import Summits.CriticalPhenomena.PercolationContinuityZ3.Theorems.PercNearOneGluingNoHeavyQuantHullHigh
import Summits.CriticalPhenomena.PercolationContinuityZ3.Theorems.PercNearOneGluingNoHeavyQuantSiblingMixture
import HarnessLib

/-!
# QUANT lane R8, T-DEC: EVERY FOREST OF 2-CHAINS, OF EVERY WIDTH, IS SDEC AT EVERY TREE-OK FLOOR — no oracle, no certificates
# (the hull + high criterion applied to arm-1 g55's chords of the 2-chain)

builds on p205010 (kernel theorem, internal audit signed; external expert review pending)

Support file (`--supports stmt-CriticalPhenomena-4575`), QUANT lane seat prim-quant-census-1 (gen 29); memo
`run/shared/lean/prim/quant/prim-quant-census-1/g29/HULLHIGH-G29.md` §2.  Theorems only, standard axioms, no sorries.  Over census-1 g29's
`…QuantHullHigh` (`IsHigh`, `HullHigh`, `HullHigh.mix`, `hullHigh_of_inBlobHull`, `hullHigh_of_isHigh`, `sdec_flaw_of_hullHigh`) and arm-1 g55's
`…QuantSiblingMixture` (`twoChain_mix_lo`, `twoChain_mix_hi`, `twoChain_mix_weights`: the two chords of a 2-chain's mean fibre).

THE RESULT.  The gated 2-chain `gate_q(δ₁ ∗ gate_p δ₁) = (1−q, q(1−p), qp)`, mean `m = q(1+p)`, is by arm-1 g55's chords a same-mean mixture of
the gated double blob `gate_{m/2} δ₂` and either the gated relay `gate_m δ₁` (`m ≤ 1`) or the near-sure extreme `{1: 2−m, 2: m−1}` (`m ≥ 1`).  The
first two are heavy blob laws at every floor `x ≤ m/2` (`inBlobHull_double`, `inBlobHull_relay`); the third — "the only extreme outside the slice
lemmas" (ARCH-G55 §0 (6)) — is HIGH (`isHigh_lawC`: its charged atoms `1, 2` are `≥ m/2`).  So **every gated 2-chain is hull+high decomposable at
every floor `x ≤ q(1+p)/2`** (`hullHigh_twoChain`), and by `sdec_flaw_of_hullHigh`:
* **`sdec_twoChainForest`**: for `0 < x < 1` and ANY list of 2-chains `R[qᵢ](R[pᵢ])` (`0 < qᵢ < 1`, `0 ≤ pᵢ ≤ 1`) with `2x ≤ qᵢ(1+pᵢ)` for every `i`,
  the forest law is `SDEC x (ftop L) (flaw L)`;
* **`sdec_twoChainForest_treeOK`**: the `Sib.TreeOK` form — every nonempty tree-OK list of 2-chains, EVERY WIDTH, every tree-OK floor, no oracle.
Earlier rows of the same family: width 3 symmetric (arm-1 g54 `sdec_tc3`), width 3 general (arm-1 g55 `sdec_triple_twoChain`, eleven Handelman
certificates; it also covers the forest-top-affordable floors `6x ≤ Σmᵢ` above `min mᵢ/2`, which this file does not), every width in the symmetric
light band (census-1 g28 `sdec_symForest_twoChain_light_treeOK`), every width symmetric with `q ≤ 1/2` given the oracle (arm-1 g53
`sdec_symForest_trueFloor`).  Here: every width, every parameter set, at once, by a structural (certificate-free) argument.  On the node's binder
the 2-chain forests were the first test family of `SiblingStep` (README V393); they are now closed unconditionally at every width.

HONEST STATUS.  Family theorem; `SiblingStep` ⟺ `GateStepN`, `UPartStep`, `LightResidDECOracle`, `FarTreeRow` OPEN; RATE class (log\*) / honest
sentence of `run/shared/lean/prim/quant/README.md` unchanged.  [this work].  Nothing here is cited as a published result.  The gluing rows served
[cite: KozmaNitzan2024, Conjecture 3 (p. 15)]; product measure [cite: Grimmett1999, §1.3 p. 10].
-/

noncomputable section

open scoped BigOperators

namespace Summit.CriticalPhenomena.PercolationContinuityZ3.Theorems
namespace Quant
namespace LawDec

open Finset

/-- the point mass `δ_K` -/
local notation3 "δ[" K "]" => (fun k : ℕ => if k = (K : ℕ) then (1 : ℝ) else 0)

/-- the 2-chain sub-forest law `ρ_p = δ₁ ∗ gate_p δ₁` -/
local notation3 "ρ₂[" p "]" => lconv 1 1 (fun k : ℕ => if k = (1 : ℕ) then (1 : ℝ) else 0)
  (gate (fun k : ℕ => if k = (1 : ℕ) then (1 : ℝ) else 0) p)

/-- the 2-chain sibling `t = gate_q(δ₁ ∗ gate_p δ₁)` = `R[q](R[p])` with recorded sub-floor `x₁` and gate count `1` -/
local notation3 "TC[" q ", " p ", " x₁ "]" => (⟨q, x₁, 1, 2, ρ₂[p]⟩ : Sib)

/-! ### The three extreme laws of a 2-chain's mean fibre are hull or high -/

/-- a gated point mass is the law of one heavy blob: `gate δ_K g = blobLaw [(K, g)]` (`K ≠ 0`). [this work] -/
theorem gate_point_eq_blobLaw (K : ℕ) (hK : K ≠ 0) (g : ℝ) : gate δ[K] g = blobLaw [(K, g)] := by
  funext h
  rw [blobLaw_single_apply, gate_apply]
  have hK0 : (0 : ℕ) ≠ K := Ne.symm hK
  by_cases h0 : h = 0
  · subst h0; simp [hK0]
  · by_cases hK' : h = K
    · subst hK'; simp [hK]
    · simp [h0, hK']

/-- **the gated double blob `gate_{m/2} δ₂` lies in the blob hull** at every floor `x ≤ m/2` (`m ≤ 2`). [this work] -/
theorem inBlobHull_double {x m : ℝ} (hx : 2 * x ≤ m) (hm : m ≤ 2) : InBlobHull x m 2 (gate δ[2] (m / 2)) := by
  rw [gate_point_eq_blobLaw 2 two_ne_zero]
  have e : blobMean [(2, m / 2)] = m := by simp [blobMean]; ring
  have key := inBlobHull_blobLaw x [(2, m / 2)] (fun p hp => by
    rw [List.mem_singleton] at hp; subst hp; exact ⟨by dsimp only; linarith, by dsimp only; linarith⟩) (M := 2) (by simp [blobTop])
  rwa [e] at key

/-- **the gated relay `gate_m δ₁` lies in the blob hull** (top `2`) at every floor `x ≤ m` (`m ≤ 1`). [this work] -/
theorem inBlobHull_relay {x m : ℝ} (hx : x ≤ m) (hm : m ≤ 1) : InBlobHull x m 2 (gate δ[1] m) := by
  rw [gate_point_eq_blobLaw 1 one_ne_zero]
  have e : blobMean [(1, m)] = m := by simp [blobMean]
  have key := inBlobHull_blobLaw x [(1, m)] (fun p hp => by
    rw [List.mem_singleton] at hp; subst hp; exact ⟨hx, hm⟩) (M := 2) (by simp [blobTop])
  rwa [e] at key

/-- **THE NEAR-SURE EXTREME IS HIGH**: `{1: 2−m, 2: m−1}` (a sure relay with an under-relay of gate `m − 1`, arm-1 g55's `lawC`) is a high law of
mean `m` at every floor with `2x ≤ m`, for `1 ≤ m ≤ 2` — its charged atoms `1, 2` are `≥ m/2`. [this work] -/
theorem isHigh_lawC {x m : ℝ} (hm1 : 1 ≤ m) (hm2 : m ≤ 2) (hx : 2 * x ≤ m) : IsHigh x m 2 (ρ₂[m - 1]) := by
  have app : ∀ h : ℕ, (ρ₂[m - 1]) h = (if h = 1 then 2 - m else 0) + (if h = 2 then m - 1 else 0) := fun h => by
    rw [tc_rho_apply]; split_ifs <;> ring
  refine ⟨fun h => ?_, fun h hh => ?_, ?_, ?_, fun h hpos => ?_, by push_cast; linarith⟩
  · rw [app]; split_ifs <;> linarith
  · rw [app, if_neg (by omega), if_neg (by omega), add_zero]
  · rw [Finset.sum_range_succ, Finset.sum_range_succ, Finset.sum_range_succ, Finset.sum_range_zero, app 0, app 1, app 2]
    norm_num
  · rw [Finset.sum_range_succ, Finset.sum_range_succ, Finset.sum_range_succ, Finset.sum_range_zero, app 0, app 1, app 2]
    norm_num; ring
  · rw [app] at hpos
    by_cases h1 : h = 1
    · subst h1; push_cast; linarith
    · by_cases h2 : h = 2
      · subst h2; push_cast; linarith
      · rw [if_neg h1, if_neg h2, add_zero] at hpos; exact absurd hpos (lt_irrefl 0)

/-- **EVERY GATED 2-CHAIN IS HULL + HIGH DECOMPOSABLE AT EVERY FLOOR `x ≤ q(1+p)/2`**: by arm-1 g55's chords (`twoChain_mix_lo/hi`),
`gate_q(δ₁ ∗ gate_p δ₁)` is a same-mean mixture of the gated double blob `gate_{m/2}δ₂` (hull) and either the gated relay `gate_m δ₁` (hull,
`m ≤ 1`) or the near-sure extreme `{1: 2−m, 2: m−1}` (HIGH, `m ≥ 1`), `m = q(1+p)`. [this work] -/
theorem hullHigh_twoChain {q p x : ℝ} (hq0 : 0 < q) (hq1 : q < 1) (hp0 : 0 ≤ p) (hp1 : p ≤ 1) (hx : 2 * x ≤ q * (1 + p)) :
    HullHigh x (q * (1 + p)) 2 (gate (ρ₂[p]) q) := by
  obtain ⟨w0, w1, v0, v1⟩ := twoChain_mix_weights hq0 hq1 hp0 hp1
  have hm2 : q * (1 + p) ≤ 2 := by nlinarith
  have hm0 : 0 < q * (1 + p) := by positivity
  have hD : HullHigh x (q * (1 + p)) 2 (gate δ[2] (q * (1 + p) / 2)) := hullHigh_of_inBlobHull (inBlobHull_double hx hm2)
  by_cases hm : q * (1 + p) ≤ 1
  · have e : gate (ρ₂[p]) q = fun h => (2 * q * p / (q * (1 + p))) * gate δ[2] (q * (1 + p) / 2) h
        + (1 - 2 * q * p / (q * (1 + p))) * gate δ[1] (q * (1 + p)) h := funext (twoChain_mix_lo hq0 hp0)
    rw [e]
    exact hD.mix (hullHigh_of_inBlobHull (inBlobHull_relay (by linarith) hm)) w0 w1
  · have e : gate (ρ₂[p]) q = fun h => (2 * (1 - q) / (2 - q * (1 + p))) * gate δ[2] (q * (1 + p) / 2) h
        + (1 - 2 * (1 - q) / (2 - q * (1 + p))) * (ρ₂[q * (1 + p) - 1]) h := funext (twoChain_mix_hi hq1 hp0 hp1)
    rw [e]
    exact hD.mix (hullHigh_of_isHigh (isHigh_lawC (by linarith) hm2 hx)) v0 v1

/-! ### Every forest of 2-chains, every width -/

/-- the mean of the 2-chain sub-forest law `δ₁ ∗ gate_p δ₁` is `1 + p`. [this work] -/
theorem tc_sib_mean (q p x₁ : ℝ) : Sib.mean TC[q, p, x₁] = 1 + p := by
  simp [Sib.mean, Finset.sum_range_succ, tc_rho_apply]; ring

/-- **EVERY FOREST OF 2-CHAINS IS SDEC — EVERY WIDTH, NO ORACLE.**  For a floor `0 < x < 1` and any list of parameter triples
`(qᵢ, pᵢ, x₁ᵢ)` with `0 < qᵢ < 1`, `0 ≤ pᵢ ≤ 1` and `2x ≤ qᵢ(1 + pᵢ)` (the floor is below half of every sibling's mean; every tree-OK floor
qualifies), the forest law of the 2-chain siblings `R[qᵢ](R[pᵢ])` is `SDEC x (ftop L) (flaw L)`.  Width-free and certificate-free: every sibling is
hull+high decomposable (`hullHigh_twoChain`), `sdec_flaw_of_hullHigh`. [this work] -/
theorem sdec_twoChainForest {x : ℝ} (hx0 : 0 < x) (hx1 : x < 1) (P : List (ℝ × ℝ × ℝ))
    (hP : ∀ t ∈ P, 0 < t.1 ∧ t.1 < 1 ∧ 0 ≤ t.2.1 ∧ t.2.1 ≤ 1 ∧ 2 * x ≤ t.1 * (1 + t.2.1)) :
    SDEC x (ftop (P.map fun t => TC[t.1, t.2.1, t.2.2])) (flaw (P.map fun t => TC[t.1, t.2.1, t.2.2])) := by
  refine sdec_flaw_of_hullHigh hx0 hx1 _ fun s hs => ?_
  rw [List.mem_map] at hs
  obtain ⟨t, ht, rfl⟩ := hs
  obtain ⟨hq0, hq1, hp0, hp1, hxt⟩ := hP t ht
  show HullHigh x (t.1 * Sib.mean TC[t.1, t.2.1, t.2.2]) 2 (gate (ρ₂[t.2.1]) t.1)
  rw [tc_sib_mean]
  exact hullHigh_twoChain hq0 hq1 hp0 hp1 hxt

/-- **THE TREE-OK FORM**: for a floor `0 < x` and a nonempty list of 2-chain siblings `R[qᵢ](R[pᵢ])` each tree-OK at `x` (any admissible
sub-floors `x₁ᵢ`), `SDEC x (ftop L) (flaw L)` — every width, no oracle, no further hypothesis.  (Width 3: arm-1 g55's `sdec_triple_twoChain`;
the symmetric light band: census-1 g28's `sdec_symForest_twoChain_light_treeOK`; here EVERY width and EVERY parameter set at once.) [this work] -/
theorem sdec_twoChainForest_treeOK {x : ℝ} (hx0 : 0 < x) (P : List (ℝ × ℝ × ℝ)) (hne : P ≠ [])
    (hP : ∀ t ∈ P, Sib.TreeOK x TC[t.1, t.2.1, t.2.2]) :
    SDEC x (ftop (P.map fun t => TC[t.1, t.2.1, t.2.2])) (flaw (P.map fun t => TC[t.1, t.2.1, t.2.2])) := by
  -- the tree-OK data of one sibling: `0 < q < 1`, `0 ≤ p ≤ 1`, `2x ≤ q(1+p)`, and `x < 1`
  have data : ∀ t ∈ P, (0 < t.1 ∧ t.1 < 1 ∧ 0 ≤ t.2.1 ∧ t.2.1 ≤ 1 ∧ 2 * x ≤ t.1 * (1 + t.2.1)) ∧ x < 1 := by
    intro t ht
    obtain ⟨hq0, hq1, hxq, hT, _⟩ := hP t ht
    obtain ⟨hx₁0, hx₁1, ρ0, _, _, hta⟩ := hT.lawFacts
    have h1 : 0 ≤ (ρ₂[t.2.1]) 1 := ρ0 1
    have h2 : 0 ≤ (ρ₂[t.2.1]) 2 := ρ0 2
    rw [tc_rho_apply] at h1 h2
    norm_num at h1 h2
    have hta' : t.2.2 * 2 ≤ 1 + t.2.1 := by
      have hm : ∑ k ∈ Finset.range (2 + 1), (k : ℝ) * (ρ₂[t.2.1]) k = 1 + t.2.1 := by
        rw [← tc_sib_mean t.1 t.2.1 t.2.2]; rfl
      change t.2.2 * ((2 : ℕ) : ℝ) ≤ ∑ k ∈ Finset.range (2 + 1), (k : ℝ) * (ρ₂[t.2.1]) k at hta
      rw [hm] at hta
      exact_mod_cast hta
    change x ≤ t.1 * t.2.2 at hxq
    refine ⟨⟨hq0, hq1, h2, by linarith, by nlinarith⟩, ?_⟩
    calc x ≤ t.1 * t.2.2 := hxq
      _ < 1 * 1 := mul_lt_mul'' hq1 hx₁1 hq0.le hx₁0.le
      _ = 1 := one_mul 1
  obtain ⟨t₀, ht₀⟩ := List.exists_mem_of_ne_nil P hne
  exact sdec_twoChainForest hx0 (data t₀ ht₀).2 P fun t ht => (data t ht).1

end LawDec
end Quant
end Summit.CriticalPhenomena.PercolationContinuityZ3.Theorems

• _Task statement_
Reproduce exactly the lines above from the line with "rw [← tc_sib_mean" to the line with "calc x ≤ t.1 * t.2.2 := hxq", including both, and add nothing.

• _Written answer_
        rw [← tc_sib_mean t.1 t.2.1 t.2.2]; rfl
      change t.2.2 * ((2 : ℕ) : ℝ) ≤ ∑ k ∈ Finset.range (2 + 1), (k : ℝ) * (ρ₂[t.2.1]) k at hta
      rw [hm] at hta
      exact_mod_cast hta
    change x ≤ t.1 * t.2.2 at hxq
    refine ⟨⟨hq0, hq1, h2, by linarith, by nlinarith⟩, ?_⟩
    calc x ≤ t.1 * t.2.2 := hxq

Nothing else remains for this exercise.